[[ Provided data, beginning ]]

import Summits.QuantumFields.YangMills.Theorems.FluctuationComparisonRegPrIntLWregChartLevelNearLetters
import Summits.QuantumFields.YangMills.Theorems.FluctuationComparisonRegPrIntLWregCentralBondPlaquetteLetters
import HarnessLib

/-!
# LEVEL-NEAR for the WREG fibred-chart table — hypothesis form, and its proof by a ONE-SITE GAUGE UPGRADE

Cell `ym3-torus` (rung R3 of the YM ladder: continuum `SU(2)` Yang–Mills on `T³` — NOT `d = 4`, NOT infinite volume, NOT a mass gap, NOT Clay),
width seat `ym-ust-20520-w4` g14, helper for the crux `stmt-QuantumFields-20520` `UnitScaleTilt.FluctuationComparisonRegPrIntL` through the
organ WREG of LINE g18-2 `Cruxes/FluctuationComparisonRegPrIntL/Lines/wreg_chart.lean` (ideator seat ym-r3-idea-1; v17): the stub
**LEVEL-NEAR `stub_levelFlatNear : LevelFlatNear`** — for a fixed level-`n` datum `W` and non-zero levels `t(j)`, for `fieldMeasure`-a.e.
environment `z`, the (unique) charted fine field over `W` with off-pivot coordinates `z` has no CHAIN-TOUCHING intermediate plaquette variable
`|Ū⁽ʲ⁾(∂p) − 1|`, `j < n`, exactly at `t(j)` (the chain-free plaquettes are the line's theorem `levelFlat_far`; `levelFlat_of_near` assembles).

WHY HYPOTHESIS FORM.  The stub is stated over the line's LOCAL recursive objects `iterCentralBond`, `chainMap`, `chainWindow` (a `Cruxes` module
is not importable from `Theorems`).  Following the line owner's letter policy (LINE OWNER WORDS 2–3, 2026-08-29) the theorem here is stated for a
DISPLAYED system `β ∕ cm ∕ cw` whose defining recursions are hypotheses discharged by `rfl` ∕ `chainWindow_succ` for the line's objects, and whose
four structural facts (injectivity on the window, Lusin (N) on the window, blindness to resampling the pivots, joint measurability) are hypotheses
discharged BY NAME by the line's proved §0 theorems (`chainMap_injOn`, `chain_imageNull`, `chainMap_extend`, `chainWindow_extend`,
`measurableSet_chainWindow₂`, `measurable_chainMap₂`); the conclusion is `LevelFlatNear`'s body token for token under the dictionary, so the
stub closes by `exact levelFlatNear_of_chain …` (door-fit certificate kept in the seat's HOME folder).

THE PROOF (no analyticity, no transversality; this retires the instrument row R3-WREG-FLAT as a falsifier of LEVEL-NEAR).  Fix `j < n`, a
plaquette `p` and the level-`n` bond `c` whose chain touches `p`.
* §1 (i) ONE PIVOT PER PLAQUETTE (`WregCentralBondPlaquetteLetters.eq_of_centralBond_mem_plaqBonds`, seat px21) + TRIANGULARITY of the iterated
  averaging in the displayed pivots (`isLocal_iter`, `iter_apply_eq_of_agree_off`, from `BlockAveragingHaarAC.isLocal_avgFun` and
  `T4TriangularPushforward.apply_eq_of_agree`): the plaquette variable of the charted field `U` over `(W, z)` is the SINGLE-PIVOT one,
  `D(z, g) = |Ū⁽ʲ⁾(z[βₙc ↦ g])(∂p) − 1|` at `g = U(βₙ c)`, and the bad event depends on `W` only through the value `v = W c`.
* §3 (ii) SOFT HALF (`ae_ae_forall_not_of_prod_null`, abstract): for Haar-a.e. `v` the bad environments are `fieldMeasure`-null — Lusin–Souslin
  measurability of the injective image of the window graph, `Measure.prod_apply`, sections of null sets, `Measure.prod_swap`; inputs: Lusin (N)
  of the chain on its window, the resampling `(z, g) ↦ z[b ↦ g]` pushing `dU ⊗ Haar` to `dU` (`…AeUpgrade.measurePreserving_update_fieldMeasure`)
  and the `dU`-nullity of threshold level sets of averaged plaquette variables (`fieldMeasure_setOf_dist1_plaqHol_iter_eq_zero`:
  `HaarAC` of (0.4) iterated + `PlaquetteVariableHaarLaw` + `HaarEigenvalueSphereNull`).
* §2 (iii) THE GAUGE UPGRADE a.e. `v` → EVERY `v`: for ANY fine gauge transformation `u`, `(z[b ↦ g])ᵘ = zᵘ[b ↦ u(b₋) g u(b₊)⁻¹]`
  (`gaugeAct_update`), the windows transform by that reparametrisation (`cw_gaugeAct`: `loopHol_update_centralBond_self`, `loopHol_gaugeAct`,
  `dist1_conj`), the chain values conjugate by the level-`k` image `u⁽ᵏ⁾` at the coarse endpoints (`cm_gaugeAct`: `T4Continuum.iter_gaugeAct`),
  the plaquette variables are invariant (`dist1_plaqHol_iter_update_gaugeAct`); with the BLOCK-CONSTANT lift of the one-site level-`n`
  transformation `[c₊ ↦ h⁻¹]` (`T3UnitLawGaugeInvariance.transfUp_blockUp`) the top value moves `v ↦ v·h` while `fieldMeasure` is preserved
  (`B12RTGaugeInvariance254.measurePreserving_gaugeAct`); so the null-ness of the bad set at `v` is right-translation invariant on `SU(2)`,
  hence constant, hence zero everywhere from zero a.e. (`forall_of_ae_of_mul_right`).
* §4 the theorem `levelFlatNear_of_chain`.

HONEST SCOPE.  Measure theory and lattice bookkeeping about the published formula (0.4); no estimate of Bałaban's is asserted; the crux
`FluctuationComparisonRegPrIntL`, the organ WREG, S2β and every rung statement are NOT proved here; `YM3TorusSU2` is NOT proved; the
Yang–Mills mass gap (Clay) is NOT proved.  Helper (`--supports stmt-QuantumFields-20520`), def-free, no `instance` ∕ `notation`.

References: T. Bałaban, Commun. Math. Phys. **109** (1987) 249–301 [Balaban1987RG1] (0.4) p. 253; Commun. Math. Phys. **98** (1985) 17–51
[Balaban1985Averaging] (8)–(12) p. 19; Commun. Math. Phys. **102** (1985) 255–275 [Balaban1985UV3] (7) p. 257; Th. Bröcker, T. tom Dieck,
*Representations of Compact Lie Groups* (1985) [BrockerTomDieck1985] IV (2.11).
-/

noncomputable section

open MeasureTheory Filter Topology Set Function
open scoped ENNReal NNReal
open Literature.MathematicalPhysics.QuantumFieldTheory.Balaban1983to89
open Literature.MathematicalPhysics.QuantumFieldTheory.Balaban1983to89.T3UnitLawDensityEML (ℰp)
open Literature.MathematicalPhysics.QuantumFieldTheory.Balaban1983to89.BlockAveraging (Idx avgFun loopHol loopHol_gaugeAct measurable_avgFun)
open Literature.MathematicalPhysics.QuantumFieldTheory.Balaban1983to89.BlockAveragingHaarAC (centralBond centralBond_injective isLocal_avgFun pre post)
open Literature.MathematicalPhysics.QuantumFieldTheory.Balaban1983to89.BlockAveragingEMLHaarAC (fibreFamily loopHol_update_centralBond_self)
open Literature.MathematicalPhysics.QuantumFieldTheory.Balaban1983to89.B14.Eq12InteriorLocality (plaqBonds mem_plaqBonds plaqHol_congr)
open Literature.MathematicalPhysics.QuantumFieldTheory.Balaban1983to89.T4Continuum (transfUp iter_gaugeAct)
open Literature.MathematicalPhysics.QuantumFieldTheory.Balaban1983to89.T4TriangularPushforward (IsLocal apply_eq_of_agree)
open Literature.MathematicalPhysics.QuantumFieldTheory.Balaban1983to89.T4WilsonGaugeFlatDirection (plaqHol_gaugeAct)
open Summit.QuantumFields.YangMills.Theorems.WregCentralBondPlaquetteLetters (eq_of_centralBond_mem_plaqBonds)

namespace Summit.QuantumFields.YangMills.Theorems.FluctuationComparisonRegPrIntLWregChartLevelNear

[[ Provided data, end ]]
[[ Provided data, beginning ]]

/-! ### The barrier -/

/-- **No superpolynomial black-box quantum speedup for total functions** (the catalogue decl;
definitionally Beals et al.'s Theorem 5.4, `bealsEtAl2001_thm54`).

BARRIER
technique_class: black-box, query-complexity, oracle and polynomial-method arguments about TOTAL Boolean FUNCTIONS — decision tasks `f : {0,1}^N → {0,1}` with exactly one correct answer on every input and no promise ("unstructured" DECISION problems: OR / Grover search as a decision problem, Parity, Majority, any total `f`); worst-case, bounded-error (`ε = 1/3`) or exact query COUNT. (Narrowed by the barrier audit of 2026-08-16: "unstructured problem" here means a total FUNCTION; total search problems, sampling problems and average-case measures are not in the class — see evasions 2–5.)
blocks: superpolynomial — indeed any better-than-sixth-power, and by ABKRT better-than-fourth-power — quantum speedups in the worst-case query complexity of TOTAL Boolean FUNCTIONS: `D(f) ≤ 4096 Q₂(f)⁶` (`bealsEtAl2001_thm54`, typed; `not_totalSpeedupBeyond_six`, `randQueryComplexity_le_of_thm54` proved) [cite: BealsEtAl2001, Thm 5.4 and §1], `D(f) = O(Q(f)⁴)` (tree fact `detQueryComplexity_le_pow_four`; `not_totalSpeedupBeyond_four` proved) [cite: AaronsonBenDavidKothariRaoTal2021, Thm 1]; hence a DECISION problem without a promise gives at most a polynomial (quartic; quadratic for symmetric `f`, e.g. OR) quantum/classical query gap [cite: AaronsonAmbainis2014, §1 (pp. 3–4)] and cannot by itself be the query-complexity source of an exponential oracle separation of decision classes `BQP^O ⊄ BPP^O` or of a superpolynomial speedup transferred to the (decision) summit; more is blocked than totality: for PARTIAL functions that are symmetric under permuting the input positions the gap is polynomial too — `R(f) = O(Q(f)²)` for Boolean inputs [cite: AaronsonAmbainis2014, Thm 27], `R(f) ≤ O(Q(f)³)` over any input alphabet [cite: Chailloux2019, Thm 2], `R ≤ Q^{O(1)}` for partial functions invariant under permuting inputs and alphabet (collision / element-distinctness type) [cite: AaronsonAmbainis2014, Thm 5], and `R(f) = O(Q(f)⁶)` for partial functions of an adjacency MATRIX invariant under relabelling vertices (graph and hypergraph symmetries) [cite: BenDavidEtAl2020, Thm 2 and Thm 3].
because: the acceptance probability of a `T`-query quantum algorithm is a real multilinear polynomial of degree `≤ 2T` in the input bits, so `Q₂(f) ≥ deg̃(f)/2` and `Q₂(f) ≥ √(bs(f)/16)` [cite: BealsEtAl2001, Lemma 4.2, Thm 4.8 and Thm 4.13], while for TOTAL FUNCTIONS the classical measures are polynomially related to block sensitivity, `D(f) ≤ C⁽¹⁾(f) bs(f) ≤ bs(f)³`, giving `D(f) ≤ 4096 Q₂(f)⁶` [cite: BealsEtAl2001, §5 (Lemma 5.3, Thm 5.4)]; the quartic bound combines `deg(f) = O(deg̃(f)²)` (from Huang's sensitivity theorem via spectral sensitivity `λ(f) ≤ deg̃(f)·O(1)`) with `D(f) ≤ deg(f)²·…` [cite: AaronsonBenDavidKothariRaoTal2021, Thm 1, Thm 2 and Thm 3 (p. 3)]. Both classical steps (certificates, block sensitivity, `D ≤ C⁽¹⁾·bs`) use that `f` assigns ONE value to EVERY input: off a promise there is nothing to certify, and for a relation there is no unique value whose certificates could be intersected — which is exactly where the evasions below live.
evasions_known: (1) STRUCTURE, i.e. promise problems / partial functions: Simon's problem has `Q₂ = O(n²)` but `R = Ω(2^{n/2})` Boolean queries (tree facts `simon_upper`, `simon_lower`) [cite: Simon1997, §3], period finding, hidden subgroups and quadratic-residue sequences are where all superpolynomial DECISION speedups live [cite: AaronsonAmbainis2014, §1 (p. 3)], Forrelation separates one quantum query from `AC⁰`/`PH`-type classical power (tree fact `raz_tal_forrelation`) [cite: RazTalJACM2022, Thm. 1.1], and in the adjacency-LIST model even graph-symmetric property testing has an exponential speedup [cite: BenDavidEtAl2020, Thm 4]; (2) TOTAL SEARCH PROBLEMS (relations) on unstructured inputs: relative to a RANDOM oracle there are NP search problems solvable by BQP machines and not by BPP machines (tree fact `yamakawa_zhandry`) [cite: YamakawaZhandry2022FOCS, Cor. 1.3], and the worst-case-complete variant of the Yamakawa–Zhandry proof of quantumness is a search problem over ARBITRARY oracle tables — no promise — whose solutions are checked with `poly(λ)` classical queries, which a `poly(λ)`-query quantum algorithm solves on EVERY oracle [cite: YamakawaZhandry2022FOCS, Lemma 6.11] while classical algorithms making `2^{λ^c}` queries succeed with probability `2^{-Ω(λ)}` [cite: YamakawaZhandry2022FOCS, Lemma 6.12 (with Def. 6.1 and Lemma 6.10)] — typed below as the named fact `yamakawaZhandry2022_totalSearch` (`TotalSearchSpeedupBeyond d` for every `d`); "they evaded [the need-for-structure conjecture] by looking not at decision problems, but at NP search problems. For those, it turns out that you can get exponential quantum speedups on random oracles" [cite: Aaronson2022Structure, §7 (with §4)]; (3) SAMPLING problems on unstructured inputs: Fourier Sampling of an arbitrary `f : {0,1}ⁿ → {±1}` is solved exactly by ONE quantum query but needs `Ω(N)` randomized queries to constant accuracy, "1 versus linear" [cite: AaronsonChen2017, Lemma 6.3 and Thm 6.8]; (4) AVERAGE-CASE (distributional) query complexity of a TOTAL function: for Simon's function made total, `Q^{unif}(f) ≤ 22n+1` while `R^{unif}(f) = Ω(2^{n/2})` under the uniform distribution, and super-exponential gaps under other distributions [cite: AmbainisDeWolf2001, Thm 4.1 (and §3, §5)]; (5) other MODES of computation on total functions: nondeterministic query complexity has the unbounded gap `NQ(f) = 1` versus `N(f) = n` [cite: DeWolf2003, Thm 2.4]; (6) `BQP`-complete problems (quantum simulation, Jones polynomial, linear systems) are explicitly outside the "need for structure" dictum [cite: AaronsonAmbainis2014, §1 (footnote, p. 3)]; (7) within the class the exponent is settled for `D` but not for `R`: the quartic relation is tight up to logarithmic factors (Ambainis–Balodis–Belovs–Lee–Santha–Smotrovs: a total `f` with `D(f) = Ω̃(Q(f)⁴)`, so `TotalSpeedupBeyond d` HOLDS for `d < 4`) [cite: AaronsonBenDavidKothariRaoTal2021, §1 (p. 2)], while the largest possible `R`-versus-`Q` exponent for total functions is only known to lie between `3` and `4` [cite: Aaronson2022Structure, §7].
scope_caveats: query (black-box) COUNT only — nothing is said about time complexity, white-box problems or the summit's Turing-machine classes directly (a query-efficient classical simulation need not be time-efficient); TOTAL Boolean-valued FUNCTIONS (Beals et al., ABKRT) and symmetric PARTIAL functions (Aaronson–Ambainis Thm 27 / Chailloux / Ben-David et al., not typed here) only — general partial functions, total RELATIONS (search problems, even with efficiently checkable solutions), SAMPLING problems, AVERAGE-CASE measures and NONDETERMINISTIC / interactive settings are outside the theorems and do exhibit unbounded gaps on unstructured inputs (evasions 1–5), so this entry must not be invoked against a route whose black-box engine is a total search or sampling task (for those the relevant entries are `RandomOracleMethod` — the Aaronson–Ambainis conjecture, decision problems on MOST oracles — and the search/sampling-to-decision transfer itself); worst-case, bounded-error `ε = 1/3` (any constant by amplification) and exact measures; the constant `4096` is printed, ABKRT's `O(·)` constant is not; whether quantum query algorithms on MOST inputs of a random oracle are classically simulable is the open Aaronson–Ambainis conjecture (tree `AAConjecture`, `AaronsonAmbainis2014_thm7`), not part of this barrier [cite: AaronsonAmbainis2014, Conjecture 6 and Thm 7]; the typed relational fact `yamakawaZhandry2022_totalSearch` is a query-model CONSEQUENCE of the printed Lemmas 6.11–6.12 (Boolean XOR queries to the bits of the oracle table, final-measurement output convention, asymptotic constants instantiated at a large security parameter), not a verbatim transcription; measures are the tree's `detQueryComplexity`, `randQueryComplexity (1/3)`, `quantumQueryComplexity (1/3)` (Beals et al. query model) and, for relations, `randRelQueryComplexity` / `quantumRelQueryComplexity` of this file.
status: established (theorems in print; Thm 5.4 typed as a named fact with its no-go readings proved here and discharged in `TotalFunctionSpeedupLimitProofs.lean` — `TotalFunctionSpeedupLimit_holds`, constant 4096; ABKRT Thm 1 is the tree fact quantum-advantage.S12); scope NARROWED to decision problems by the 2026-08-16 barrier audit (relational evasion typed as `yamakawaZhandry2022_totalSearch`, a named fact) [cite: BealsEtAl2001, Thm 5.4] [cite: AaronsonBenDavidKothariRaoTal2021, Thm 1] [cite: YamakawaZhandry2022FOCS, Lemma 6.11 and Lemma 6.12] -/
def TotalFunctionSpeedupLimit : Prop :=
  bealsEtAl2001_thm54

[[ Provided data, end ]]

Work instruction » Keeping every character as it is, restate the lines above that run from the line with "(the catalogue decl;" through the line with "technique_class: black-box, query-complexity, oracle", both included, and nothing else.

Answer to this exercise »
/-- **No superpolynomial black-box quantum speedup for total functions** (the catalogue decl;
definitionally Beals et al.'s Theorem 5.4, `bealsEtAl2001_thm54`).

BARRIER
technique_class: black-box, query-complexity, oracle and polynomial-method arguments about TOTAL Boolean FUNCTIONS — decision tasks `f : {0,1}^N → {0,1}` with exactly one correct answer on every input and no promise ("unstructured" DECISION problems: OR / Grover search as a decision problem, Parity, Majority, any total `f`); worst-case, bounded-error (`ε = 1/3`) or exact query COUNT. (Narrowed by the barrier audit of 2026-08-16: "unstructured problem" here means a total FUNCTION; total search problems, sampling problems and average-case measures are not in the class — see evasions 2–5.)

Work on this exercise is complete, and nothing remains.